Group Living and Altruism


I. Group living only pays if the net benefit > cost

A. Costs
1. Competition for food and space (walrus)
2. Parasite and disease transmission (streblid flies, vampire bats, roosts)

B. Predation benefits
1. Predator dilution (Ridley's turtles, cicadas)
2. Predator detection - more eyes and ears (meerkats)
3. Group defense (musk ox, oryx)


C. Foraging benefits
1. Decreased vigilance time (turnstones)

2. Information center (cliff swallows, evening bats)
3. Improved prey capture success (pelicans, black-headed gulls)

4. Group hunting (wild dogs, hyaenas, lions)

II. Cooperation and altruism

A. Cooperation - both parties benefit from act
1. best explained by mutualism
2. cheating can be prevented if partners can be selective.

B. Altruism - donor pays reproductive cost while recipient benefits

1. Kin selection - Hamilton's rule rB - C > 0;

a. r = relatedness: the proportion of genes shared with another individual which come from a common ancestor; B = benefit to the recipient in terms of an increase in their lifetime reproduction, C = cost to the donor in terms of a decrease in their lifetime reproduction

b.
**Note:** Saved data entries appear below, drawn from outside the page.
/-- **F2 `HotSeparatrix` (PROVABLE, S/M; LOAD-BEARING — the separatrix law).**  A complete integral curve of `ω(−1,·)` one of whose ends has a CLUSTER POINT
in the hot set lies entirely in the hot set: `y ↦ v₂(−1,y)` and `y ↦ y₂` are first integrals (frozen law at `s = −1` + poloidality from `Pinned`; tree
`…LoopTangencyPin.apply_integralCurve_eq` on every `(−T, T)`), so both are constant along `γ`, and along a subsequence `γ τ_k → q` continuity gives the
constants `v₂(−1,q) = N` and `q₂ = 0`. -/
def HotSeparatrix : Prop :=
  ∀ (C : ℝ) (v : ℝ → EuclideanSpace ℝ (Fin 3) → EuclideanSpace ℝ (Fin 3)), Pinned C v →
    (∀ s < 0, ∀ y, ⟪fderiv ℝ (v s) y (Literature.Analysis.FluidPDE.curl (v s) y), EuclideanSpace.single 2 1⟫_ℝ = 0) →
    ∀ γ : ℝ → EuclideanSpace ℝ (Fin 3), (∀ τ : ℝ, HasDerivAt γ (Literature.Analysis.FluidPDE.curl (v (-1)) (γ τ)) τ) →
      ∀ q ∈ hotSet v, (MapClusterPt q Filter.atTop γ ∨ MapClusterPt q Filter.atBot γ) → ∀ τ : ℝ, γ τ ∈ hotSet v

/-- **F2 BY NAME (v1.7)** — ns-k2-port-2 g4's `…Theorems.PoloidalWindowDoorPoloidalWindowRigidityHotForestSeparatrix.hotSeparatrix` (first integrals
`y₂`, `v₂(−1,·)` along the leaf + closedness). -/
theorem stub_hotSeparatrix : HotSeparatrix :=
  Summit.NavierStokesRegularity.NavierStokesRegularity.Theorems.PoloidalWindowDoorPoloidalWindowRigidityHotForestSeparatrix.hotSeparatrix

/-- **F3 `CapturedEndConverges` (PROVABLE, M ⇐ V1; LOAD-BEARING).**  An injective complete hot leaf with `ω ≠ 0` along it, and a cluster point `q` with
`ω(q) = 0` at `+∞` (resp. `−∞`), CONVERGES to `q` at that end.  Proof (file header): V1 for `g := v₂(−1,·) − N` at `q` (analytic slice, tree
`IsTypeIAncientMild.analyticOnNhd_slice_univ`; `g|_{P₀} ≢ 0` near `q` by the no-interior hypothesis, `q` being hot as a limit of hot points); components of
`γ⁻¹(B_r(q))` run in one half-branch, on which `dist(γ, q) = r·s` is continuous and injective, hence strictly monotone; bounded components are impossible
(`dist → r` at both ends), so the late returns lie in a component `[T, ∞)` along which `dist(γ τ, q) ↓ 0`. -/
def CapturedEndConverges : Prop :=
  ∀ (C : ℝ) (v : ℝ → EuclideanSpace ℝ (Fin 3) → EuclideanSpace ℝ (Fin 3)), Pinned C v →
    (∀ y ∈ hotSet v, ∀ r : ℝ, 0 < r →
      ∃ y' : EuclideanSpace ℝ (Fin 3), y' 2 = 0 ∧ dist y' y < r ∧ v (-1) y' 2 ≠ v (-1) 0 2) →
    ∀ γ : ℝ → EuclideanSpace ℝ (Fin 3), (∀ τ : ℝ, HasDerivAt γ (Literature.Analysis.FluidPDE.curl (v (-1)) (γ τ)) τ) →
      (∀ τ : ℝ, γ τ ∈ hotSet v ∧ Literature.Analysis.FluidPDE.curl (v (-1)) (γ τ) ≠ 0) → Function.Injective γ →
      ∀ q : EuclideanSpace ℝ (Fin 3), Literature.Analysis.FluidPDE.curl (v (-1)) q = 0 →
        (MapClusterPt q Filter.atTop γ → Filter.Tendsto γ Filter.atTop (nhds q)) ∧
        (MapClusterPt q Filter.atBot γ → Filter.Tendsto γ Filter.atBot (nhds q))

/-- **F3 ⇐ V1 BY NAME (v1.7)** — ns-es-p1 g7's p702676 `…Theorems.PoloidalWindowDoorPoloidalWindowRigidityHotForestCapturedEnd.capturedEndConverges_of_branches`
(core p702591 `…HotForestCapturedCore`: open partition by branch index, strict monotonicity of the distance along a branch). -/
theorem stub_capturedEndConverges_of_branches : PlanarZeroBranches → CapturedEndConverges :=
  Summit.NavierStokesRegularity.NavierStokesRegularity.Theorems.PoloidalWindowDoorPoloidalWindowRigidityHotForestCapturedEnd.capturedEndConverges_of_branches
Best example is reproductive sacrifice to help others.

i. Belding's ground squirrels give alarm calls when female kin are nearby

ii. White-fronted bee-eaters that fail nesting redirect help to clan members provides an example of how kinship is used in decision making.

c. Complete reproductive altruism

i. common among hymenoptera which are haplo-diploid. Males are haploid and females are diploid. This type of genetic system leads to relatedness asymmetry. If females mate once, then sisters share 3/4 of their genes while brothers only share 1/4 with their sisters. Mothers still share 1/2 with their daughters. Thus, sisters that help their mother rear more sisters can pass their genes on more efficiently than if they were to reproduce themselves! However, not all bees and wasps exhibit reproductive sacrifice.

ii. also occurs in termites which are diploid

iii. and naked mole rats. These subterranean mammals apparently show inbreeding, which elevates average relatedness

iv. Most recent case is snapping shrimp from sponges in Belize. Don't yet know details yet.


2. Reciprocity - you scrub my back if I scrub yours, relatedness unnecessary

a. Differs from mutualism because of delay between acts.

b. Must find way to avoid cheating.

c. Unrelated male dolphins form alliances to gain access to females

d. Female vampire bats regurgitate blood to bats that fail to feed. Related and unrelated females live together for many years, experiments in captivity show that they reciprocate feedings with unrelated bats, and that the cost of a blood meal is less than the benefit.